Post-infectious immune complications US Medical PG Question 10: A 9-year-old girl is brought to the physician by her father because of abnormal movements of her limbs for 4 days. She has had involuntary nonrhythmic movements of her arms and legs, and has been dropping drinking cups and toys. The symptoms are worse when she is agitated, and she rarely experiences them while sleeping. During this period, she has become increasingly irritable and inappropriately tearful. She had a sore throat 5 weeks ago. Her temperature is 37.2°C (99°F), pulse is 102/min, respirations are 20/min, and blood pressure is 104/64 mm Hg. Examination shows occasional grimacing with abrupt purposeless movements of her limbs. Muscle strength and muscle tone are decreased in all extremities. Deep tendon reflexes are 2+ bilaterally. She has a wide-based and unsteady gait. When the patient holds her arms in extension, flexion of the wrists and extension of the metacarpophalangeal joints occurs. When she grips the physician's index and middle fingers with her hands, her grip increases and decreases continuously. The remainder of the examination shows no abnormalities. Which of the following is the most likely underlying cause of these findings?
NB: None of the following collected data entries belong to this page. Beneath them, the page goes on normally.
import Summits.QuantumFields.BalabanUV.Beta.GAN24.OneStepLoopContractionTwoKernels
import Summits.QuantumFields.BalabanUV.Beta.GAN24.TwoVertexWordThreePointDecay

/-!
# `BalabanUV.Beta.GAN24.TwoVertexWordContraction` — binder row G-an2-4 ∕ (CONV-C), routes C-R6° («VALUES») × R7 («TWO CURRENCIES»), PART 205:
# THE SECOND TADPOLE OF CENSUS V196 — THE TRACE CONTRACTION `(i,j) ↦ tr(Y_k X_{[i,j],k})` OF THE GAUGE-FIXED LOOP COVARIANCE `Y = c⁻¹𝒢c⁻¹` AGAINST THE TWO-VERTEX WORD OF TWO LOCAL
# BACKGROUNDS HAS THE β-CELL's WHOLE `LimitRate` END ON `ℤ^{d+1}` FOR EVERY LOCALISED LIPSCHITZ FAMILY WITH POINTWISE LIMITS, and for the tent family with NOTHING displayed.  The
# kernel `K_{t,k}(i,j) = Σ_{q,r} Y_{t,k}(q,r)X_{t,[i,j],k}(r,q)` is a FULL contraction over the unit torus (no free entry index): its (UD) and (SR) in `distK(i,j)` are PART 204's three-point
# decay summed against the bounded `Y` (`exists_traceContraction_bound`, volume-free letter `S` of PART 132's `sum_exp_distK_le`); its volume limit is PART 150's pair-window Tannery with the
# product majorant `e^{−κ|w₁|₁}·e^{−κ|w₂ − ẑ|₁}` (`tendsto_traceContraction`); the END is PART 140's `conv_of_decay_of_tendsto`.  With PARTs 200 ∕ 203 the three second-order shapes
# of V196 — the loop `tr(YX_iYX_j)`, the tadpole `tr(YX_ic⁻¹X_j)` and this `tr(YX_{[i,j]})` — are now theorems about the same named class of leg data (unit b2b-balaban-gan24-p3, gen 62; v1)

NOT IN PRINT; OUR PROOF ([folklore] bookkeeping BY NAME over PART 204 (`exists_threePoint_twoVertexWord_rate`), PART 195 (`exists_loopCov_inputs`), PART 199 (`tendsto_word_pair_mul`), PART 150
(`tendsto_sum_window_pair`, `exp_neg_mul_l1_windowMap_sub_castT_le`), PART 153 (`exp_distK_le_exp_window_pair'`), PART 141 (`sum_idx_eq_sum_site`), PART 143 (`norm_le_of_entryDecay`),
PART 132 (`sum_exp_distK_le`), PART 140 (`conv_of_decay_of_tendsto`), PART 201 ∕ 202 (the tent family), `B12Sec2to5.summable_exp_neg_l1`; [Balaban1987RG1] (1.20)–(1.22) p. 264 LOCATE the
one-loop shapes; nothing printed is a hypothesis).
HONEST FRAMING (cell contract, verbatim): «discharging `BetaPertH` makes Bałaban's UV stability UNCONDITIONAL — a real constructive-QFT result; it is NOT the
continuum limit and NOT the Clay problem.»  HONEST DEPENDENCY (verbatim): «continuum YM on T⁴ ⇐ BetaPertH ∧ nine spine estimates (0/9 proved); BetaPertH ⇐
(D1) ∧ (D4) ∧ CAP+tail; G-an2-4 gates asym, D1 and NE2/3/4.»

WHAT THIS FILE PROVES (0 sorry, 0 `def`; `M_t = fine (Lb·1) (cubic (d+1) (2(t+1)))`, `Y_{t,k}` = PART 195's loop covariance,
`X_{t,[i,j],k} = avgTow (QBlev L M_t) (L^{d+1}) (k ↦ 𝒢_kP(V_{t,i})_k(𝒢_kP(V_{t,j})_k𝒢_k)) k`, `K_{t,k} = Matrix.of (i,j) ↦ tr(Y_{t,k}X_{t,[i,j],k})`, `e = unitIdx⁻¹`):
* §1 (torus `idx L M 0`, `d ≥ 2`) **`exists_traceContraction_bound`** — `∃ S ≥ 0` from `(d, κ)`: `‖Y(q,r)‖ ≤ B_Y`, `‖W_{ij}(r,q)‖ ≤ B_W e^{−κ(distK(r,i) + distK(i,j) + distK(q,j))}` ⟹
  `‖tr(Y W_{ij})‖ ≤ B_Y B_W S e^{−κ distK(i,j)}` on EVERY torus; `trace_mul_sub_trace_mul` (the telescoping).
* §2 (cubic `side t → ∞`) **`tendsto_traceContraction`** — `Y_t` volume-uniformly bounded with EL₂, `W_t` with the window majorant `B_W e^{−κ|w₂ − ẑ|₁}e^{−κ|w₁|₁}` about two integer roots and EL₂
  ⟹ `tr(Y_tW_t)` converges (pair-window Tannery).
* §3 **`conv_traceContraction_insertionWords`** — THE END for `K_{t,k}` with the two-vertex words of every localised Lipschitz family with pointwise limits: `∃ κ₁ > 0, C, C′ ≥ 0, Π` with
  `IsInfiniteVolumeLimit (Lb·1·2(t+1)) (Re K_{t,k}(e(·,μ′),e(0,ν′))) (Π k)`, `UniformDecay Π μ ν C (κ₁∕(d+1))`, `StepRate Π μ ν C′ (κ₁∕(d+1)) (√(L⁻¹))`, `KernelInputs`, second moments
  (`d + 1 ≥ 3`, `L ≥ 2`, every `Lb ≥ 1`, `a > 0`, `μ ≠ ν`); **`conv_traceContraction_tentWords`** — the tent family, NOTHING displayed.
WHAT IT DOES NOT DO: the signed sum of the three second-order shapes and its identification with Bałaban's `Π⁰` (row an1's dictionary); the indicator family; a value for any constant.
SUPPLIER work; NEVER «G-an2-4 closed»; NOT (CONV-C), NOT D1, NOT `BetaPertH`, NOT continuum, NOT Clay.  Records: `HOME/b2b-balaban-gan24-p3/gen62/README.md`.
-/

noncomputable section

open scoped BigOperators ComplexConjugate Matrix Matrix.Norms.L2Operator Kronecker
open Filter Topology Finset Matrix

namespace Summit.QuantumFields.BalabanUV.Beta.GAN24.TwoVertexWordContraction

open Literature.MathematicalPhysics.QuantumFieldTheory.Balaban1983to89
open Literature.MathematicalPhysics.QuantumFieldTheory.Balaban1983to89.B5Prop11Plancherel (Tor fine)
open Literature.MathematicalPhysics.QuantumFieldTheory.Balaban1983to89.B5RealFields (reM)
open Literature.MathematicalPhysics.QuantumFieldTheory.Balaban1983to89.B5G183RateUnitTower (lev)
open Literature.MathematicalPhysics.QuantumFieldTheory.Balaban1983to89.B12Sec2to5 (l1 betaPrime510 summable_exp_neg_l1)
open Literature.MathematicalPhysics.QuantumFieldTheory.Balaban1983to89.Beta (Site windowMap IsInfiniteVolumeLimit)
open Literature.MathematicalPhysics.QuantumFieldTheory.Balaban1983to89.Beta.FreeLegDictionary (cubic)
open Literature.MathematicalPhysics.QuantumFieldTheory.Balaban1983to89.Beta.BlockKernelVolumeSockets (evenPeriod tendsto_evenPeriod)
open Literature.MathematicalPhysics.QuantumFieldTheory.Balaban1983to89.Beta.VectorTails (castT)
open Literature.MathematicalPhysics.QuantumFieldTheory.Balaban1983to89.Beta.LimitRate (StepRate limKernelOf KernelInputs)
open Literature.MathematicalPhysics.QuantumFieldTheory.Balaban1983to89.Beta.CompositionSingular (flucCov)
open Literature.MathematicalPhysics.QuantumFieldTheory.Balaban1983to89.Beta.BlockEffectiveAction (DelK)
open Summit.QuantumFields.BalabanUV.T4Continuum.BalabanLineAverage (QB)
open Summit.QuantumFields.BalabanUV.T4Continuum.BalabanAveragedTowerModes (par rem)
open Summit.QuantumFields.BalabanUV.T4Continuum.CovariantAveragingTower (avgTow)
open Summit.QuantumFields.BalabanUV.T4Continuum.BalabanAveragedTowerUnit (idx QBlev calGlev unitCovB one_le_lev')
open Summit.QuantumFields.BalabanUV.T4Continuum.BalabanAveragedCoerciveTower (unitIdx)
open Summit.QuantumFields.BalabanUV.T4Continuum.CTKingTowerWeights (rho distK distK_comm)
open Summit.QuantumFields.BalabanUV.T4Continuum.FirstOrderBackgroundModel (LipschitzBackground Pmodel)
open Summit.QuantumFields.BalabanUV.T4Continuum.DecayRateInterpolation (EntryDecay TwoLevelDecayRate)
open Summit.QuantumFields.BalabanUV.Beta.GAN24.DiagramDecayAlgebra (twoLevelDecayRate_const_nonneg)
open Summit.QuantumFields.BalabanUV.Beta.GAN24.UnitLatticeDecayAlgebra (distK_nonneg sum_exp_distK_le)
open Summit.QuantumFields.BalabanUV.Beta.GAN24.DiagramVolumeLimit (conv_of_decay_of_tendsto)
open Summit.QuantumFields.BalabanUV.Beta.GAN24.DiagramVolumeLimitAlgebra (sum_idx_eq_sum_site)
open Summit.QuantumFields.BalabanUV.Beta.GAN24.DiagramVolumeLimitSandwich (norm_le_of_entryDecay)
open Summit.QuantumFields.BalabanUV.Beta.GAN24.DiagramVolumeLimitLegs (tendsto_sum_window_pair exp_neg_mul_l1_windowMap_sub_castT_le)
open Summit.QuantumFields.BalabanUV.Beta.GAN24.DiagramVolumeLimitOneLoop (exp_distK_le_exp_window_pair')
open Summit.QuantumFields.BalabanUV.Beta.GAN24.OneStepLoopCovarianceInputTriple (exists_loopCov_inputs)
open Summit.QuantumFields.BalabanUV.Beta.GAN24.InsertionWordVolumeLimitSides (tendsto_word_pair_mul)
open Summit.QuantumFields.BalabanUV.Beta.GAN24.KingWeightTwoLevel (lipschitzBackground_tent rho_nonpos_of_tent_ne_zero)
open Summit.QuantumFields.BalabanUV.Beta.GAN24.TentBackgroundLegs (tendsto_tent_reading)
open Summit.QuantumFields.BalabanUV.Beta.GAN24.TwoVertexWordThreePointDecay (exists_threePoint_twoVertexWord_rate)

variable {d : ℕ} (L : ℕ) [NeZero L]

/-! ## §1 The trace contraction against a three-point-decaying word, every torus -/

/-- **`exists_traceContraction_bound` — A BOUNDED KERNEL CONTRACTED AGAINST A THREE-POINT-DECAYING WORD DECAYS IN THE DISTANCE OF THE ROOTS** [our proof] (`d ≥ 2`, `κ > 0`): `∃ S ≥ 0`
from `(d, κ)` such that on EVERY torus, for every `Y` with `‖Y(q,r)‖ ≤ B_Y` (`B_Y ≥ 0`) and every root-indexed family `W_{ij}` with `‖W_{ij}(r,q)‖ ≤ B_W·e^{−κ(distK(r,i) + distK(i,j) + distK(q,j))}`:
`‖tr(Y·W_{ij})‖ ≤ B_Y·B_W·S·e^{−κ·distK(i,j)}` for all `i, j` (`S = (d·S₀)²`, `S₀` PART 132's letter). -/
theorem exists_traceContraction_bound (hd : 2 ≤ d) {κ : ℝ} (hκ : 0 < κ) :
    ∃ S : ℝ, 0 ≤ S ∧ ∀ (M : Fin d → ℕ) [∀ μ, NeZero (M μ)] (Y : Matrix (idx L M 0) (idx L M 0) ℂ) (W : idx L M 0 → idx L M 0 → Matrix (idx L M 0) (idx L M 0) ℂ) (BY BW : ℝ),
      0 ≤ BY → (∀ q r, ‖Y q r‖ ≤ BY) → (∀ i j r q, ‖W i j r q‖ ≤ BW * Real.exp (-(κ * (distK L M r i + distK L M i j + distK L M q j)))) →
      ∀ i j, ‖(Y * W i j).trace‖ ≤ BY * BW * S * Real.exp (-(κ * distK L M i j)) := by
  obtain ⟨S₀, hS₀, hS⟩ := sum_exp_distK_le (d := d) hd hκ
  refine ⟨(d * S₀) * (d * S₀), by positivity, fun M _ Y W BY BW hBY hYb hWb i j => ?_⟩
  have hBW : 0 ≤ BW := by
    have h := hWb i j i i
    exact nonneg_of_mul_nonneg_left ((norm_nonneg _).trans h) (Real.exp_pos _)
  have e : (Y * W i j).trace = ∑ q, ∑ r, Y q r * W i j r q := by
    simp only [Matrix.trace, Matrix.diag_apply, Matrix.mul_apply]
  rw [e]
  have hterm : ∀ q r, ‖Y q r * W i j r q‖ ≤ BY * BW * Real.exp (-(κ * distK L M i j)) * (Real.exp (-(κ * distK L M j q)) * Real.exp (-(κ * distK L M i r))) := by
    intro q r
    rw [norm_mul]
    refine (mul_le_mul (hYb q r) (hWb i j r q) (norm_nonneg _) hBY).trans (le_of_eq ?_)
    rw [distK_comm L M r i, distK_comm L M q j, show -(κ * (distK L M i r + distK L M i j + distK L M j q)) = -(κ * distK L M i j) + (-(κ * distK L M j q) + -(κ * distK L M i r)) by ring,
      Real.exp_add, Real.exp_add]
    ring
  calc ‖∑ q, ∑ r, Y q r * W i j r q‖
      ≤ ∑ q, ∑ r, BY * BW * Real.exp (-(κ * distK L M i j)) * (Real.exp (-(κ * distK L M j q)) * Real.exp (-(κ * distK L M i r))) :=
        norm_sum_le_of_le _ fun q _ => norm_sum_le_of_le _ fun r _ => hterm q r
    _ = BY * BW * Real.exp (-(κ * distK L M i j)) * ((∑ q, Real.exp (-(κ * distK L M j q))) * ∑ r, Real.exp (-(κ * distK L M i r))) := by
        rw [Finset.sum_mul_sum]
        simp only [← Finset.mul_sum]
    _ ≤ BY * BW * Real.exp (-(κ * distK L M i j)) * ((d * S₀) * (d * S₀)) := by
        refine mul_le_mul_of_nonneg_left (mul_le_mul (hS L M j) (hS L M i) (Finset.sum_nonneg fun _ _ => (Real.exp_pos _).le) (by positivity)) (by positivity)
    _ = BY * BW * ((d * S₀) * (d * S₀)) * Real.exp (-(κ * distK L M i j)) := by ring

/-- the telescoping of the contraction: `tr(Y′W′) − tr(YW) = tr((Y′ − Y)W′) + tr(Y(W′ − W))`. [folklore] -/
theorem trace_mul_sub_trace_mul {n : Type*} [Fintype n] (Y Y' W W' : Matrix n n ℂ) :
    (Y' * W').trace - (Y * W).trace = ((Y' - Y) * W').trace + (Y * (W' - W)).trace := by
  rw [Matrix.sub_mul, Matrix.mul_sub, Matrix.trace_sub, Matrix.trace_sub]; ring

/-! ## §2 The volume limit of the trace contraction: pair-window Tannery -/

section Volume

variable {side : ℕ → ℕ} [∀ t, NeZero (side t)]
- A. Autosomal recessive genetic mutation
- B. Tumor in the posterior fossa
- C. Cerebral viral infection
- D. Trinucleotide repeat mutation
- E. Antibody cross-reactivity (Correct Answer)
Post-infectious immune complications Explanation: ***Antibody cross-reactivity***
- The patient's symptoms (abnormal, involuntary movements, emotional lability, recent sore throat) are classic for **Sydenham chorea**, a manifestation of **acute rheumatic fever**. This condition is caused by **antibodies** produced against *Streptococcus pyogenes* infection that cross-react with basal ganglia proteins.
- The examination findings, such as **milkmaid grip** and **pronator drift** (flexion of wrists and extension of metacarpophalangeal joints), are highly indicative of chorea.
*Autosomal recessive genetic mutation*
- While conditions like **Wilson's disease** (hepatolenticular degeneration) can cause chorea, they typically present with liver disease, Kayser-Fleischer rings, and a more insidious onset, which are not described here.
- **Neuroacanthocytosis** is another rare recessive disorder causing chorea, but it involves acanthocytes on blood smear and other neurological features not suggested in the vignette.
*Tumor in the posterior fossa*
- Posterior fossa tumors, such as medulloblastomas or astrocytomas, would more commonly present with signs of **increased intracranial pressure** (headache, vomiting), **ataxia**, and focal neurological deficits, rather than generalized choreiform movements as the primary symptom.
- Chorea is typically associated with basal ganglia dysfunction, which is not the primary site of posterior fossa tumors.
*Cerebral viral infection*
- A cerebral viral infection (encephalitis) could cause neurological symptoms, but it would typically involve fever, altered mental status, seizures, and signs of meningoencephalitis, which are not the predominant features in this case.
- While encephalitis can sometimes cause movement disorders, the specific presentation with antecedent sore throat and classic choreiform movements points more strongly to **Sydenham chorea**.
*Trinucleotide repeat mutation*
- **Huntington's disease** is a classic cause of chorea due to a trinucleotide repeat expansion, but it is an **autosomal dominant** disorder with a much later onset, typically in adulthood (30s-50s).
- Juvenile forms of Huntington's exist but are rare and would likely involve other cognitive and psychiatric symptoms.